Several observations are in order. First, this method can result in human interpretable components in some cases, but not always. For example, the third component in the svhn image is clearly capturing digits, however, first and second components are capturing some abstract texture or lighting related information. Similarly, second component of the bird is clearly focusing on the color, but first one is capturing some abstract shape information.

This score decomposition forces us to rethink the definition of components of an image. In classical works, disentanglement has been seen as some kind of statistical property of the distribution and methods were proposed to enforce such statistical pattern, for example, independence. Here, however, we see that components could capture interesting pattern that may or may not be independent or interpretable. We can certainly say that the three components are different, but at the same time capture something about the input image. Therefore, they are different disentangled components. Yet, they may or may not possess statistical independence property or complete human interpretability.
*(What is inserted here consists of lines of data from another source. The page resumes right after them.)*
/-! ### §9–§10 The items from the GUARDED atom on their rows (tightness on (ram)) -/

/-- **Item 19702 `Rest3TorsionBranchAtFive` BY NAME ⟸ the GUARDED atom (2.4)∃♭ᴮ|ᵍ on its rows + the JIMJ18
display + JSW 3.3.1-mult + route p2's published facts.** Per pair: off `ClassX11b ∧ 5 ≤ p` the conclusion is
vacuous; on it, `Surj` from `Irr ∧ Ram`, PART 3 §8 gives `Typed.MissingLowerBoundAt W p` (one Hoffstein–Luo field,
`|d_K| > 4`), and one-sided tightness on (ram) returns `P2OpenInputOnTreeAt W p` at every field. CONDITIONAL;
nothing booked. [cite: JetchevSkinnerWan2017, Thm. 3.3.1 with §3.5 (3.5.c) (arXiv:1512.06894 pp. 11, 15)]
[cite: Castella2018Exceptional, Thms. 2.10–2.11 (arXiv:1507.04260 pp. 13–14)]
[cite: Castella2018, Thm. 2.3 (p. 5), Thm. 3.2 (p. 9)] [cite: Skinner2016PacificMC, Thm. C (§1) and footnote 1]
[cite: HoffsteinLuo1997, Theorem] -/
theorem rest3TorsionBranchAtFive_of_imcDivSomeFrameB_guarded_of_pNew_of_thm331Mult
    (h331 : thm331_anticyclotomicControl_mult)
    (hGZ : ∀ (N : ℕ) [NeZero N] (W : WeierstrassCurve ℚ) (K : Type) [Field K] [NumberField K],
      gross_zagier N W K)
    (hKo : ∀ (N : ℕ) [NeZero N] (W : WeierstrassCurve ℚ) (K : Type) [Field K] [NumberField K],
      kolyvagin N W K)
    (hSk : Skinner2016.thmC_padicValRat_bsd_rank_zero) (hWu : sha_dvd_analyticSha)
    (hGZK : rank_eq_analyticRank_of_analyticRank_le_one) (hmod : hasEntireLFunction_rat)
    (hnf : exists_isNewformOf) (hMaz : mazur_not_dvd_maninConstant_of_odd)
    (hHL : HoffsteinLuo1997_exists_twist_L_one_ne_zero)
    (hPT : ∀ (K : Type) [Field K] [NumberField K], poitouTate_sum_localTatePairing_eq_zero K)
    (hEP : ∀ (K : Type) [Field K] [NumberField K] (v : HeightOneSpectrum (𝓞 K)),
      localEulerPoincareCharacteristic (v.adicCompletion K))
    (hB : thm210_thm211_bdpDisplay_pNew)
    (hDiv : ∀ (W : WeierstrassCurve ℚ) [W.IsElliptic] [W.IsGloballyMinimal] (p : ℕ) [Fact p.Prime],
      Ram W p → (∃ P : (W.baseChange ℚ_[p]).toAffine.Point, p • P = 0 ∧ P ≠ 0) →
      ∀ (N : ℕ) [NeZero N] (K : Type) [Field K] [NumberField K]
        (Dt : ModularParametrizationData W N) (H : HeegnerDatum N (NumberField.discr K)) (ι : K →+* ℂ)
        (P : (W.baseChange K).toAffine.Point),
        ClassX11b W p → 5 ≤ p → Surj W p → W.conductorNorm ℤ = N → IsImaginaryQuadratic K →
        Odd (NumberField.discr K) → NumberField.discr K ≠ -3 → ¬ (p : ℤ) ∣ NumberField.discr K →
        ¬ p ∣ Units.torsionOrder K → SatisfiesHeegnerHypothesis N K →
        (W.quadraticTwist (NumberField.discr K : ℚ)).entireLFunction 1 ≠ 0 →
        WeierstrassCurve.Affine.Point.map ι.toRatAlgHom P = heegnerPointComplex Dt H →
        ¬ (p : ℤ) ∣ Dt.c → ¬ IsOfFinAddOrder P →
        ∀ (κ : ZpExtension K p), κ.IsAnticyclotomic →
          ∀ (γ : Field.absoluteGaloisGroup K) [Fact (κ.IsTopGenerator γ)]
            (ι' : PadicAlgCl p ≃+* ℂ) (w₀ : InfinitePlace K) (P' : (W.baseChange K).toAffine.Point),
            WeierstrassCurve.Affine.Point.map w₀.embedding.toRatAlgHom P' = heegnerPointComplex Dt H →
            ∀ (e : K →+* ℚ_[p]),
              (∀ k : 𝓞 K, k ∈ (primeOfEmbeddingDatum p ι' w₀.embedding).asIdeal ↔ ‖e (k : K)‖ < 1) →
              ∃ (ΩK : ℂ) (Ωp : ℂ_[p]) (Q : PowerSeries 𝓞_ℂ_[p]), ΩK ≠ 0 ∧ ‖Ωp‖ = 1 ∧
                R1.IsBDPLFunctionInt p ι' (primeOfEmbeddingDatum p ι' w₀.embedding) κ γ Dt.f ΩK Ωp Q ∧
                ∀ (𝔭bar : HeightOneSpectrum (𝓞 K)), ((p : ℕ) : 𝓞 K) ∈ 𝔭bar.asIdeal →
                  𝔭bar ≠ primeOfEmbeddingDatum p ι' w₀.embedding →
                  (XAc.charIdeal (W.baseChange K) p κ 𝔭bar ∅ γ).map (PowerSeries.map (R1.toCpInt p)) ≤
                    Ideal.span {Q}) :
    Rest3TorsionBranchAtFive := by
  intro W _ _ p _ hram hP
  by_cases hX5 : ClassX11b W p ∧ 5 ≤ p
  · obtain ⟨hX, hp5⟩ := hX5
    have hsurj : Surj W p := surj_of_irr_of_ram W p hX.2.2.2 hram
    exact openInputOnTreeAt_of_missingLowerBoundAt_of_ram_of_thm331Mult W p h331 hGZ hKo hSk hGZK hmod hram
      (missingLowerBoundAt_of_imcDivSomeFrameB_guarded_of_pNew hGZ hKo hWu hGZK hmod hnf hMaz hHL hPT hEP hB
        (hDiv W p hram hP) hX hp5 hsurj)
  · intro N _ K _ _ Dt H ι P hX hp5
    exact absurd ⟨hX, hp5⟩ hX5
We manipulate images using these learned components, with the help of an unconditional score function. In Fig.3, we retain two components untouched while we linearly interpolate one component with the unconditional score function to generate images. That is, if $s^{(1)},s^{(2)},s^{(3)}$ are three components, we generate image with the following score function:

$\displaystyle s_{\alpha}^{interp}=(\alpha*s^{(1)}+s^{(2)}+s^{(3)})/3+(1-\alpha)s_{u}/3$

(15)

In Fig.3, we observe that the first component is associated with the background information and less in the church building. When this component is interpolated, we see that the information like yellow color (related to second component) and building architectures (related to third components) are preserved. As we go from $\alpha=1$ to $\alpha=0.1$, we see that the image changes while preserving the yellow color of the church and with different building architectures, but it changes the tree and the background making it more diverse. At $\alpha=0.1$, we see that a lot of tree has been removed and replaced with something else to create diverse background setting.
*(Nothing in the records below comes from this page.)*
import Literature.NumberTheory.LFunctions.TuringMethodWindow
import Literature.NumberTheory.LFunctions.TuringMethodProofs
import Literature.NumberTheory.LFunctions.TuringMethodTuringBound
import Literature.NumberTheory.LFunctions.TuringMethodTrudgianIIHolds
import HarnessLib

/-!
# Window certificates for `N(T)`, unconditionally

`Literature.NumberTheory.LFunctions.TuringMethodWindow` assembles both halves of Turing's method into
`zetaZeroCount_eq_of_turing_window`: strict sign changes of Hardy's `Z` in a window `[T − h', T + h]`
plus two explicit real inequalities, fed by ANY two-sided bound `|∫_{t₁}^{t₂} S| ≤ A(t₂)` (`t₁ > c`),
give the exact count `N(T) = n`; its specialisation `zetaZeroCount_eq_of_turing_window_trudgian`
takes Trudgian's 2011 bound as the hypothesis `(hTr : abs_integral_zetaArgS_le_trudgian)`.

All three printed bounds of this shape are meanwhile THEOREMS of the tree:
* `abs_integral_zetaArgS_le_turing_holds` (Turing 1953 / Lehman 1970 in Edwards' form,
  `2.30 + 0.128 log (t₂/2π)`, `t₁ > 168π`; file `TuringMethodTuringBound`),
* `abs_integral_zetaArgS_le_trudgian_holds` (Trudgian 2011, Thm 2.2, `2.067 + 0.059 log t₂`,
  `t₁ > 168π`; file `TuringMethodProofs`),
* `abs_integral_zetaArgS_le_trudgianII_holds` (Trudgian 2016, Thm 1,
  `1.698 + 0.183 log log t₂ + 0.049 log t₂`, `t₁ > 10⁵`; file `TuringMethodTrudgianIIHolds`).

This file plugs them in, so that a window certificate (e.g. the ones pinning `N(32 585 736.4) = 75 000 000`
or `N(3 000 175 332 800) = 12 363 153 437 138`) is a statement with NO named-fact hypothesis: the only
inputs left are the sign-change abscissae and the two rational inequalities. (The same service that
`TuringMethodProofs` renders for the one-sided `of_turing_trudgian'`.)

Axioms. `zetaZeroCount_eq_of_turing_window_turing'` is kernel-clean (`propext`, `Classical.choice`,
`Quot.sound` only — `abs_integral_zetaArgS_le_turing_holds` is a pen-and-paper discharge). The two
Trudgian variants inherit exactly one compiled auxiliary each from the tree's discharges
(`TrudgianNumerics.trudgianCheck_eq_true`, resp. `TrudgianIIChain.chainCheck_eq_true`, both
`native_decide` checks of printed numerical tables), i.e. they are computational nodes in the sense of
`TuringMethodProofs`; a consumer who wants the standard axiom set uses the `_turing'` form (every
ENGINE-2 certificate of the verify track closes under that bound as well).

## Main results (namespace `Literature.NumberTheory.LFunctions`)

* `zetaZeroCount_eq_of_turing_window_turing'` — with the Turing–Lehman bound, `T − h' > 168π`.
* `zetaZeroCount_eq_of_turing_window_trudgian'` — with Trudgian 2011, `T − h' > 168π`.
* `zetaZeroCount_eq_of_turing_window_trudgianII'` — with Trudgian 2016, `T − h' > 10⁵`.

Not here: Gram blocks / Rosser's rule (deliberately not formalised anywhere in the tree, see the
module docstring of `TuringMethod`).

[cite: EdwardsZeta1974, §8.2]; [cite: Brent1979, Thm. 3.2]; [cite: Trudgian2011, Thm. 2.2];
[cite: Trudgian2016, Thm. 1]
-/

noncomputable section

open scoped Real

namespace Literature.NumberTheory.LFunctions

/-- **Window certificate with the Turing–Lehman bound, unconditionally.** For `168π < T − h'`,
`0 < h`, `0 < h'`: if Hardy's `Z` has `m` strict sign changes along `T ≤ s_0 < ⋯ < s_m ≤ T + h` and
`m'` strict sign changes along `T − h' ≤ s'_0 < ⋯ < s'_{m'} ≤ T`, and
`2.30 + 0.128 log((T+h)/2π) + ∫_T^{T+h} (θ/π + 1) − Σ_{j<m} (T + h − s_{j+1}) < h (n + 1)` and
`h' (n − 1) < Σ_{j<m'} (s'_j − (T − h')) + ∫_{T−h'}^{T} (θ/π + 1) − (2.30 + 0.128 log(T/2π))`,
then `N(T) = n`. (`zetaZeroCount_eq_of_turing_window` with `abs_integral_zetaArgS_le_turing_holds`
plugged in.) [cite: EdwardsZeta1974, §8.2] -/
theorem zetaZeroCount_eq_of_turing_window_turing'
    {T h h' : ℝ} {n m m' : ℕ} (hc : 168 * π < T - h') (hh : 0 < h) (hh' : 0 < h')
    (s : Fin (m + 1) → ℝ) (hs : StrictMono s) (hs0 : T ≤ s 0) (hsm : s (Fin.last m) ≤ T + h)
    (hssign : ∀ i : Fin m, hardyZ (s i.castSucc) * hardyZ (s i.succ) < 0)
    (s' : Fin (m' + 1) → ℝ) (hs' : StrictMono s') (hs'0 : T - h' ≤ s' 0)
    (hs'm : s' (Fin.last m') ≤ T)
    (hs'sign : ∀ i : Fin m', hardyZ (s' i.castSucc) * hardyZ (s' i.succ) < 0)
    (hup : 2.30 + 0.128 * Real.log ((T + h) / (2 * π))
        + (∫ t in T..T + h, (riemannSiegelTheta t / π + 1))
        - ∑ i : Fin m, (T + h - s i.succ) < h * (n + 1))
    (hlow : h' * ((n : ℝ) - 1) < ∑ i : Fin m', (s' i.castSucc - (T - h'))
        + (∫ t in (T - h')..T, (riemannSiegelTheta t / π + 1))
        - (2.30 + 0.128 * Real.log (T / (2 * π)))) :
    zetaZeroCount T = n := by
  have hT : 0 ≤ T - h' := le_of_lt (lt_trans (by positivity) hc)
  exact zetaZeroCount_eq_of_turing_window (A := fun t ↦ 2.30 + 0.128 * Real.log (t / (2 * π)))
    (fun t₁ t₂ h1 h2 ↦ abs_integral_zetaArgS_le_turing_holds h1 h2) hc hT hh hh' s hs hs0 hsm hssign
    s' hs' hs'0 hs'm hs'sign hup hlow

/-- **Window certificate with Trudgian's 2011 bound, unconditionally.**
`zetaZeroCount_eq_of_turing_window_trudgian` with its hypothesis `abs_integral_zetaArgS_le_trudgian`
discharged by `abs_integral_zetaArgS_le_trudgian_holds`: for `168π < T − h'`, `0 < h`, `0 < h'`, sign
changes of `Z` in `[T − h', T + h]` and the two inequalities with `A(t) = 2.067 + 0.059 log t` give
`N(T) = n`. [cite: Trudgian2011, Thm. 2.2] -/
theorem zetaZeroCount_eq_of_turing_window_trudgian'
    {T h h' : ℝ} {n m m' : ℕ} (hc : 168 * π < T - h') (hh : 0 < h) (hh' : 0 < h')
    (s : Fin (m + 1) → ℝ) (hs : StrictMono s) (hs0 : T ≤ s 0) (hsm : s (Fin.last m) ≤ T + h)
    (hssign : ∀ i : Fin m, hardyZ (s i.castSucc) * hardyZ (s i.succ) < 0)
    (s' : Fin (m' + 1) → ℝ) (hs' : StrictMono s') (hs'0 : T - h' ≤ s' 0)
    (hs'm : s' (Fin.last m') ≤ T)
    (hs'sign : ∀ i : Fin m', hardyZ (s' i.castSucc) * hardyZ (s' i.succ) < 0)
    (hup : 2.067 + 0.059 * Real.log (T + h) + (∫ t in T..T + h, (riemannSiegelTheta t / π + 1))
        - ∑ i : Fin m, (T + h - s i.succ) < h * (n + 1))
    (hlow : h' * ((n : ℝ) - 1) < ∑ i : Fin m', (s' i.castSucc - (T - h'))
        + (∫ t in (T - h')..T, (riemannSiegelTheta t / π + 1)) - (2.067 + 0.059 * Real.log T)) :
    zetaZeroCount T = n :=
  zetaZeroCount_eq_of_turing_window_trudgian abs_integral_zetaArgS_le_trudgian_holds hc hh hh' s hs
    hs0 hsm hssign s' hs' hs'0 hs'm hs'sign hup hlow

/-- **Window certificate with Trudgian's 2016 bound, unconditionally.** For `10⁵ < T − h'`,
`0 < h`, `0 < h'`: sign changes of `Z` in `[T − h', T + h]` and the two inequalities with
`A(t) = 1.698 + 0.183 log log t + 0.049 log t` give `N(T) = n`
(`zetaZeroCount_eq_of_turing_window` with `abs_integral_zetaArgS_le_trudgianII_holds` plugged in).
[cite: Trudgian2016, Thm. 1] -/
theorem zetaZeroCount_eq_of_turing_window_trudgianII'
    {T h h' : ℝ} {n m m' : ℕ} (hc : (10 : ℝ) ^ 5 < T - h') (hh : 0 < h) (hh' : 0 < h')
    (s : Fin (m + 1) → ℝ) (hs : StrictMono s) (hs0 : T ≤ s 0) (hsm : s (Fin.last m) ≤ T + h)
    (hssign : ∀ i : Fin m, hardyZ (s i.castSucc) * hardyZ (s i.succ) < 0)
    (s' : Fin (m' + 1) → ℝ) (hs' : StrictMono s') (hs'0 : T - h' ≤ s' 0)
    (hs'm : s' (Fin.last m') ≤ T)
    (hs'sign : ∀ i : Fin m', hardyZ (s' i.castSucc) * hardyZ (s' i.succ) < 0)
    (hup : 1.698 + 0.183 * Real.log (Real.log (T + h)) + 0.049 * Real.log (T + h)
        + (∫ t in T..T + h, (riemannSiegelTheta t / π + 1))
        - ∑ i : Fin m, (T + h - s i.succ) < h * (n + 1))
    (hlow : h' * ((n : ℝ) - 1) < ∑ i : Fin m', (s' i.castSucc - (T - h'))
        + (∫ t in (T - h')..T, (riemannSiegelTheta t / π + 1))
        - (1.698 + 0.183 * Real.log (Real.log T) + 0.049 * Real.log T)) :
    zetaZeroCount T = n := by
  have hT : 0 ≤ T - h' := le_of_lt (lt_trans (by positivity) hc)
  exact zetaZeroCount_eq_of_turing_window
    (A := fun t ↦ 1.698 + 0.183 * Real.log (Real.log t) + 0.049 * Real.log t)
    (fun t₁ t₂ h1 h2 ↦ abs_integral_zetaArgS_le_trudgianII_holds h1 h2) hc hT hh hh' s hs hs0 hsm
    hssign s' hs' hs'0 hs'm hs'sign hup hlow

end Literature.NumberTheory.LFunctions

end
In Fig.4, we observe similar effect. The first component is changed in second row while retaining second and third component. From the first row, it is clear that the first component is associated with smile. Hence, as we go from $\alpha=1$ to $\alpha=0.1$, the sample images are more diverse in terms of smile. At $\alpha=0.1$, we see a few instances where the mouth is even closed.

Similarly, in Fig.5, we change second and third component while retaining the first one. Here also, the first component is associated with the smile while second and third are associated with shape features and hair. We fix the first component and interpolate second and third component as follows:

$\displaystyle s_{\alpha}^{inter}=\frac{(\alpha*(s^{(1)}+*s^{(2)})+s^{(3)})}{3}+\frac{2(1-\alpha)s_{u}}{3}$

(16)

In doing so, when we go from $\alpha=1$ to $\alpha=0.1$, smile is preserved while other features change. Hence, we see image with a lot of diversity in terms of shape, color and hair while preserving smile as we go towards $\alpha=0.1$.

In Fig.6, we tune the weight of two score components $s^{(1)}$ and $s^{(2)}$. When the $s^{(2)}$ is weighted heavily, the greenish hue and the corresponding shape of the church are dominating. As we moved more heavily towards $s^{(1)}$, we started seeing more of a mix between $s^{(1)}$ and $s^{3}$.

Fig.7 compares five components against three components learned in Cifar10 dataset. Components 4, 5 and 1 in five components are similar to the three in first row. However, Component 3 in second row is different and seems to capture the colored pattern with shape in the middle.